Exercise:
Print exactly the lines below between the line holding "let f : ZMod" and the line holding "simp only [f, g]", inclusive, and nothing more.

Study material:
◆ ◆ ◆ ◆

import Mathlib
import Literature.Computability.AlgebraicComplexity.PrattTrapezoidVal
import Literature.Computability.AlgebraicComplexity.PrattTrapezoidValBounds
import Summits.MatrixMultiplication.MatrixMultiplication.Theorems.SoloBlindPrattValEventually

/-!
# Solo-blind seat, s42 (third file): Pratt's integer `Val(N)` is superlinear

Pratt (arXiv:2309.03878, Def. 4.2) calls `(A, B, C)`, `A, B, C ⊆ {0, …, N}`, an equilateral
trapezoid-free triple if for all fixed `a', b', c'` each of the systems
`N = a'+b+c = a+b'+c`, `N = a'+b+c = a+b+c'`, `N = a+b'+c = a+b+c'` has at most one solution
`(a, b, c) ∈ A × B × C`, and writes `Val(N)` for the maximum number of solutions of `a+b+c = N`
over such triples; `Val(N)` is the largest "line configuration" in the triangle `Δ_{N+1}` with no
axis-parallel equilateral triangle or trapezoid, and (Prop. 4.13) a lower bound for the largest
skew-corner-free subset of `Δ_{N+1}`, for which "the best lower bound that we know … is `Ω(n)` …
it is not hard to improve this to `3n/2`" (loc. cit. §4.1, p. 11).

Translating the third set by `−N`, the trapezoid condition is literally the tree's
`IsEquilateralTrapezoidFree (G := ℤ) A B (C − N)`.  In this def-free form we certify

* `soloVal_card_zeroSumTriples_zmod_le_one_add` — in `ℤ/n'`, the zero-sum triples of any triple of
  sets number at most `1 + T₁ + T₂`, `T_s` = triples with least-residue sum `s·n'`;
* `soloVal_integerVal_eventually` — **for every `M` and all large `N` there is an equilateral
  trapezoid-free triple in `{0, …, N}` with at least `M·N` solutions of `a + b + c = N`**, i.e.
  `Val(N)/N → ∞` (Prop. 4.3(2) `1 + 2·Val(2n) ≥ Val(ℤ_n)` made explicit, fed by
  `soloVal_prattVal_zmod_eventually` of `SoloBlindPrattValEventually`).

By Pratt's Prop. 4.13 (pen) the largest skew-corner-free subset of `Δ_N` is therefore superlinear
in `N` (pen rate `N · exp(((2/3) ln 2 − o(1)) ln N / ln ln N)`, SHARPEST §3 Q12).

References: [Pratt2024] K. Pratt, arXiv:2309.03878, Def. 4.2, Prop. 4.3, Prop. 4.13, §4.1.
-/

set_option linter.dupNamespace false

namespace Summit.MatrixMultiplication.MatrixMultiplication.Theorems

open Finset Literature.Computability.AlgebraicComplexity

/-- In `ℤ/n'ℤ` a zero-sum triple has least-residue sum `0`, `n'` or `2n'`, and at most one triple
has residue sum `0`; hence `#zeroSumTriples ≤ 1 + T₁ + T₂`. -/
theorem soloVal_card_zeroSumTriples_zmod_le_one_add {n' : ℕ} [NeZero n']
    (A B C : Finset (ZMod n')) :
    #(zeroSumTriples A B C) ≤ 1 +
      (#((A ×ˢ B ×ˢ C).filter fun t => t.1.val + t.2.1.val + t.2.2.val = 1 * n') +
       #((A ×ˢ B ×ˢ C).filter fun t => t.1.val + t.2.1.val + t.2.2.val = 2 * n')) := by
  have hn' : 0 < n' := Nat.pos_of_ne_zero (NeZero.ne n')
  have hsub : zeroSumTriples A B C ⊆
      ((A ×ˢ B ×ˢ C).filter fun t => t.1.val + t.2.1.val + t.2.2.val = 0) ∪
      (((A ×ˢ B ×ˢ C).filter fun t => t.1.val + t.2.1.val + t.2.2.val = 1 * n') ∪
       ((A ×ˢ B ×ˢ C).filter fun t => t.1.val + t.2.1.val + t.2.2.val = 2 * n')) := by
    intro t ht
    rw [mem_zeroSumTriples] at ht
    obtain ⟨hmem, hsum⟩ := ht
    have hmem' : t ∈ A ×ˢ B ×ˢ C := by simp [mem_product, hmem.1, hmem.2.1, hmem.2.2]
    have hdvd : n' ∣ t.1.val + t.2.1.val + t.2.2.val := by
      rw [← CharP.cast_eq_zero_iff (ZMod n') n']
      push_cast
      simpa [ZMod.natCast_zmod_val] using hsum
    have hlt : t.1.val + t.2.1.val + t.2.2.val < 3 * n' := by
      have := t.1.val_lt; have := t.2.1.val_lt; have := t.2.2.val_lt; omega
    obtain ⟨q, hq⟩ := hdvd
    simp only [mem_union, mem_filter, hmem', true_and]
    rcases q with _ | _ | _ | q
    · left; omega
    · right; left; omega
    · right; right; omega
    · exfalso
      have : 3 * n' ≤ n' * (q + 1 + 1 + 1) := by nlinarith
      omega
  have h0 : #((A ×ˢ B ×ˢ C).filter fun t => t.1.val + t.2.1.val + t.2.2.val = 0) ≤ 1 := by
    refine Finset.card_le_one.2 fun t ht t' ht' => ?_
    simp only [mem_filter] at ht ht'
    have e1 : t.1.val = t'.1.val := by omega
    have e2 : t.2.1.val = t'.2.1.val := by omega
    have e3 : t.2.2.val = t'.2.2.val := by omega
    exact Prod.ext (ZMod.val_injective n' e1)
      (Prod.ext (ZMod.val_injective n' e2) (ZMod.val_injective n' e3))
  calc #(zeroSumTriples A B C) ≤ _ := card_le_card hsub
    _ ≤ 1 + (#((A ×ˢ B ×ˢ C).filter fun t => t.1.val + t.2.1.val + t.2.2.val = 1 * n') +
          #((A ×ˢ B ×ˢ C).filter fun t => t.1.val + t.2.1.val + t.2.2.val = 2 * n')) :=
        (card_union_le _ _).trans (Nat.add_le_add h0 (card_union_le _ _))

/-- The integer lift of one residue class of solutions.  For `s ∈ {1, 2}`, `2n ≤ N`, and sets
`A₀, B₀, C₀ ⊆ ℤ/n`, put `A = A₀ + (N − s·n)`, `B = B₀`, `C = C₀` (least residues, in `ℤ`): all three
lie in `[0, N]`, `(A, B, C − N)` is equilateral trapezoid-free if `(A₀, B₀, C₀)` is, and the
solutions of `a + b + c = N` are at least the triples of `A₀ × B₀ × C₀` with residue sum `s·n`. -/
theorem soloVal_integer_lift {n N s : ℕ} [NeZero n] (h2 : 2 * n ≤ N) (hs1 : 1 ≤ s) (hs2 : s ≤ 2)
    {A₀ B₀ C₀ : Finset (ZMod n)} (hE : IsEquilateralTrapezoidFree A₀ B₀ C₀) :
    ∃ A B C : Finset ℤ, (∀ a ∈ A, 0 ≤ a ∧ a ≤ N) ∧ (∀ b ∈ B, 0 ≤ b ∧ b ≤ N) ∧
      (∀ c ∈ C, 0 ≤ c ∧ c ≤ N) ∧
      IsEquilateralTrapezoidFree A B (C.image fun c => c - (N : ℤ)) ∧
      #((A₀ ×ˢ B₀ ×ˢ C₀).filter fun t => t.1.val + t.2.1.val + t.2.2.val = s * n) ≤
        #((A ×ˢ B ×ˢ C).filter fun t => t.1 + t.2.1 + t.2.2 = (N : ℤ)) := by
  have hn : 0 < n := Nat.pos_of_ne_zero (NeZero.ne n)
  have hsn : n ≤ s * n := Nat.le_mul_of_pos_left _ hs1
  have hs2n : s * n ≤ 2 * n := Nat.mul_le_mul_right _ hs2
  -- the maps
  let f : ZMod n → ℤ := fun a => (a.val : ℤ) + ((N : ℤ) - s * n)
  let g : ZMod n → ℤ := fun b => (b.val : ℤ)
  refine ⟨A₀.image f, B₀.image g, C₀.image g, ?_, ?_, ?_, ?_, ?_⟩
  · intro a ha
    obtain ⟨a₀, _, rfl⟩ := mem_image.1 ha
    have := a₀.val_lt
    constructor <;> · simp only [f]; omega
  · intro b hb
    obtain ⟨b₀, _, rfl⟩ := mem_image.1 hb
    have := b₀.val_lt
    constructor <;> · simp only [g]; omega
  · intro c hc
    obtain ⟨c₀, _, rfl⟩ := mem_image.1 hc
    have := c₀.val_lt
    constructor <;> · simp only [g]; omega
  · rw [Finset.image_image]
    refine soloVal_etf_lift hE f g ((fun c : ℤ => c - (N : ℤ)) ∘ g) ?_
    intro a _ b _ c _ habc
    simp only [f, g, Function.comp] at habc
    have hv : a.val + b.val + c.val = s * n := by
      have := a.val_lt; have := b.val_lt; have := c.val_lt
      omega
    have : ((a.val + b.val + c.val : ℕ) : ZMod n) = ((s * n : ℕ) : ZMod n) := by rw [hv]
    simpa [ZMod.natCast_zmod_val, ZMod.natCast_self] using this
  · refine Finset.card_le_card_of_injOn (fun t => (f t.1, g t.2.1, g t.2.2)) ?_ ?_
    · intro t ht
      simp only [coe_filter, Set.mem_setOf_eq, mem_product] at ht
      obtain ⟨⟨ha, hb, hc⟩, hsum⟩ := ht
      simp only [coe_filter, Set.mem_setOf_eq, mem_product, mem_image]
      refine ⟨⟨⟨_, ha, rfl⟩, ⟨_, hb, rfl⟩, ⟨_, hc, rfl⟩⟩, ?_⟩
      simp only [f, g]
      have hsum' : ((t.1.val + t.2.1.val + t.2.2.val : ℕ) : ℤ) = ((s * n : ℕ) : ℤ) := by rw [hsum]
      push_cast at hsum' ⊢
      linarith
    · intro t _ t' _ htt
      simp only [Prod.mk.injEq, f, g] at htt
      obtain ⟨e1, e2, e3⟩ := htt
      refine Prod.ext (ZMod.val_injective n (by omega))
        (Prod.ext (ZMod.val_injective n (by omega)) (ZMod.val_injective n (by omega)))

/-- **Pratt's `Val(N)` is superlinear** (def-free form of Def. 4.2 of arXiv:2309.03878, third set
translated by `−N`): for every `M` there is `N₀` such that for all `N ≥ N₀` some equilateral
trapezoid-free triple `A, B, C ⊆ {0, …, N}` has at least `M·N` solutions of `a + b + c = N`. -/
theorem soloVal_integerVal_eventually (M : ℕ) :
    ∃ N₀ : ℕ, ∀ N : ℕ, N₀ ≤ N →
      ∃ A B C : Finset ℤ, (∀ a ∈ A, 0 ≤ a ∧ a ≤ N) ∧ (∀ b ∈ B, 0 ≤ b ∧ b ≤ N) ∧
        (∀ c ∈ C, 0 ≤ c ∧ c ≤ N) ∧
        IsEquilateralTrapezoidFree A B (C.image fun c => c - (N : ℤ)) ∧
        M * N ≤ #((A ×ˢ B ×ˢ C).filter fun t => t.1 + t.2.1 + t.2.2 = (N : ℤ)) := by
  obtain ⟨N₁, hN₁⟩ := soloVal_prattVal_zmod_eventually (6 * M + 1)
  refine ⟨2 * N₁ + 2, fun N hN => ?_⟩
  -- `n = ⌊N/2⌋ = n'' + 1` with `n'' ≥ N₁`
  obtain ⟨n'', hn''⟩ : ∃ n'', N / 2 = n'' + 1 := ⟨N / 2 - 1, by omega⟩
  have hN2 : 2 * (n'' + 1) ≤ N := by omega
  have hN3 : N ≤ 2 * (n'' + 1) + 1 := by omega
  have hV := hN₁ n'' (by omega)
  -- an optimal trapezoid-free triple in `ℤ/(n''+1)`
  obtain ⟨A₀, B₀, C₀, hE, hT⟩ := exists_prattVal_eq (G := ZMod (n'' + 1))
  have hdec := soloVal_card_zeroSumTriples_zmod_le_one_add A₀ B₀ C₀
  rw [hT] at hdec
  -- the larger of the two residue classes carries at least `(Val − 1)/2 ≥ M·N` solutions
  by_cases h12 : #((A₀ ×ˢ B₀ ×ˢ C₀).filter fun t => t.1.val + t.2.1.val + t.2.2.val = 2 * (n'' + 1))
      ≤ #((A₀ ×ˢ B₀ ×ˢ C₀).filter fun t => t.1.val + t.2.1.val + t.2.2.val = 1 * (n'' + 1))
  · obtain ⟨A, B, C, hA, hB, hC, hE', hcount⟩ :=
      soloVal_integer_lift (s := 1) hN2 le_rfl (by norm_num) hE
    refine ⟨A, B, C, hA, hB, hC, hE', le_trans ?_ hcount⟩
    have : M * N ≤ M * (2 * (n'' + 1) + 1) := Nat.mul_le_mul_left _ hN3
    nlinarith
  · obtain ⟨A, B, C, hA, hB, hC, hE', hcount⟩ :=
      soloVal_integer_lift (s := 2) hN2 (by norm_num) le_rfl hE
    refine ⟨A, B, C, hA, hB, hC, hE', le_trans ?_ hcount⟩
    have : M * N ≤ M * (2 * (n'' + 1) + 1) := Nat.mul_le_mul_left _ hN3
    rw [not_le] at h12
    nlinarith

end Summit.MatrixMultiplication.MatrixMultiplication.Theorems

◆ ◆ ◆ ◆

Exercise output:
  let f : ZMod n → ℤ := fun a => (a.val : ℤ) + ((N : ℤ) - s * n)
  let g : ZMod n → ℤ := fun b => (b.val : ℤ)
  refine ⟨A₀.image f, B₀.image g, C₀.image g, ?_, ?_, ?_, ?_, ?_⟩
  · intro a ha
    obtain ⟨a₀, _, rfl⟩ := mem_image.1 ha
    have := a₀.val_lt
    constructor <;> · simp only [f]; omega
  · intro b hb
    obtain ⟨b₀, _, rfl⟩ := mem_image.1 hb
    have := b₀.val_lt
    constructor <;> · simp only [g]; omega
  · intro c hc
    obtain ⟨c₀, _, rfl⟩ := mem_image.1 hc
    have := c₀.val_lt
    constructor <;> · simp only [g]; omega
  · rw [Finset.image_image]
    refine soloVal_etf_lift hE f g ((fun c : ℤ => c - (N : ℤ)) ∘ g) ?_
    intro a _ b _ c _ habc
    simp only [f, g, Function.comp] at habc
    have hv : a.val + b.val + c.val = s * n := by
      have := a.val_lt; have := b.val_lt; have := c.val_lt
      omega
    have : ((a.val + b.val + c.val : ℕ) : ZMod n) = ((s * n : ℕ) : ZMod n) := by rw [hv]
    simpa [ZMod.natCast_zmod_val, ZMod.natCast_self] using this
  · refine Finset.card_le_card_of_injOn (fun t => (f t.1, g t.2.1, g t.2.2)) ?_ ?_
    · intro t ht
      simp only [coe_filter, Set.mem_setOf_eq, mem_product] at ht
      obtain ⟨⟨ha, hb, hc⟩, hsum⟩ := ht
      simp only [coe_filter, Set.mem_setOf_eq, mem_product, mem_image]
      refine ⟨⟨⟨_, ha, rfl⟩, ⟨_, hb, rfl⟩, ⟨_, hc, rfl⟩⟩, ?_⟩
      simp only [f, g]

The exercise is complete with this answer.